Items from a data source:
---

/-! ## §1 Column operations on the Witt matrix -/

omit [Algebra.IsQuadraticExtension F E] in
/-- `(1 ⊗ M)·b`, read as an `n × 3` matrix, is `X i ↦ M · X i` (the partner acts on the `V′`-index). [cite: Kudla1994, §3 Thm. 3.1] -/
theorem matOfVec_reindex_one_kronecker_mulVec (M : Matrix (Fin 3) (Fin 3) (LocalRing E v)) (b : Fin n₃ → LocalRing E v) (i : Fin n) (k : Fin 3) :
    matOfVec F E v n eV (Matrix.reindex eV eV ((1 : Matrix (Fin n) (Fin n) (LocalRing E v)) ⊗ₖ M) *ᵥ b) i k =
      (M *ᵥ matOfVec F E v n eV b i) k := by
  rw [K2LiuKRFrameDefs.matOfVec_apply, Matrix.mulVec, dotProduct, Matrix.mulVec, dotProduct]
  simp only [K2LiuKRFrameDefs.matOfVec_apply]
  rw [← Equiv.sum_comp eV, Fintype.sum_prod_type, Finset.sum_eq_single i]
  · refine Finset.sum_congr rfl fun l _ => ?_
    simp [Matrix.reindex_apply, Matrix.submatrix_apply, Matrix.kroneckerMap_apply, Matrix.one_apply_eq]
  · intro j _ hj
    simp [Matrix.reindex_apply, Matrix.submatrix_apply, Matrix.kroneckerMap_apply, Matrix.one_apply_ne' hj]
  · intro h; exact absurd (Finset.mem_univ i) h

omit [Algebra.IsQuadraticExtension F E] in
/-- column operations under the Witt column mix: `P (M X i) = (P M P⁻¹) (P X i)`. [cite: KudlaRallis1994, §1] -/
theorem colMix_colOp (M : Matrix (Fin 3) (Fin 3) (LocalRing E v)) (X : Fin n → Fin 3 → LocalRing E v) :
    colMix F E v n P (fun i => M *ᵥ X i) = fun i => (P.val * M * P⁻¹.val) *ᵥ colMix F E v n P X i := by
  funext i
  rw [colMix_apply, colMix_apply, Matrix.mulVec_mulVec, Matrix.mulVec_mulVec, Matrix.mul_assoc (P.val * M), ← Units.val_mul, inv_mul_cancel,
    Units.val_one, Matrix.mul_one]

omit [NumberField F] [Algebra.IsQuadraticExtension F E] in
/-- `M x₀ = s x₀` with `P x₀ = e₀` ⇒ `(P M P⁻¹) e₀ = s e₀`. [folklore] -/
theorem conj_mulVec_single_of_mulVec_eq (M : Matrix (Fin 3) (Fin 3) (LocalRing E v)) (x₀ : Fin 3 → LocalRing E v) (hx₀ : P.val *ᵥ x₀ = Pi.single 0 1)
    {s : LocalRing E v} (hM : M *ᵥ x₀ = s • x₀) :
    (P.val * M * P⁻¹.val) *ᵥ (Pi.single 0 1 : Fin 3 → LocalRing E v) = s • Pi.single 0 1 := by
  have hinv : P⁻¹.val *ᵥ (Pi.single 0 1 : Fin 3 → LocalRing E v) = x₀ := by
    rw [← hx₀, Matrix.mulVec_mulVec, ← Units.val_mul, inv_mul_cancel, Units.val_one, Matrix.one_mulVec]
  rw [← Matrix.mulVec_mulVec, ← Matrix.mulVec_mulVec, hinv, hM, Matrix.mulVec_smul, hx₀]

omit [NumberField F] [Algebra.IsQuadraticExtension F E] in
/-- the scalar unit `t • 1 ∈ GL_n(R)`: `(t • 1)⁻¹ b = t⁻¹ • b`. [folklore] -/
theorem scalar_inv_mulVec (tg : (LocalRing E v)ˣ) (b : Fin n → LocalRing E v) :
    (Units.map (Matrix.scalar (Fin n) : LocalRing E v →+* Matrix (Fin n) (Fin n) (LocalRing E v)).toMonoidHom tg)⁻¹.val *ᵥ b =
      ((tg⁻¹ : (LocalRing E v)ˣ) : LocalRing E v) • b := by
  rw [← map_inv, Units.coe_map]
  change Matrix.scalar (Fin n) (((tg⁻¹ : (LocalRing E v)ˣ) : LocalRing E v)) *ᵥ b = _
  rw [Matrix.scalar_apply, ← Matrix.smul_one_eq_diagonal, Matrix.smul_mulVec, Matrix.one_mulVec]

---

ACTIVITY:
Each line from the one that includes "rw [← hx₀, Matrix.mulVec_mulVec, ←" down to the close of the records above is to be given again exactly, and no other line is to appear.

SOLUTION FOR THIS TASK:
    rw [← hx₀, Matrix.mulVec_mulVec, ← Units.val_mul, inv_mul_cancel, Units.val_one, Matrix.one_mulVec]
  rw [← Matrix.mulVec_mulVec, ← Matrix.mulVec_mulVec, hinv, hM, Matrix.mulVec_smul, hx₀]

omit [NumberField F] [Algebra.IsQuadraticExtension F E] in
/-- the scalar unit `t • 1 ∈ GL_n(R)`: `(t • 1)⁻¹ b = t⁻¹ • b`. [folklore] -/
theorem scalar_inv_mulVec (tg : (LocalRing E v)ˣ) (b : Fin n → LocalRing E v) :
    (Units.map (Matrix.scalar (Fin n) : LocalRing E v →+* Matrix (Fin n) (Fin n) (LocalRing E v)).toMonoidHom tg)⁻¹.val *ᵥ b =
      ((tg⁻¹ : (LocalRing E v)ˣ) : LocalRing E v) • b := by
  rw [← map_inv, Units.coe_map]
  change Matrix.scalar (Fin n) (((tg⁻¹ : (LocalRing E v)ˣ) : LocalRing E v)) *ᵥ b = _
  rw [Matrix.scalar_apply, ← Matrix.smul_one_eq_diagonal, Matrix.smul_mulVec, Matrix.one_mulVec]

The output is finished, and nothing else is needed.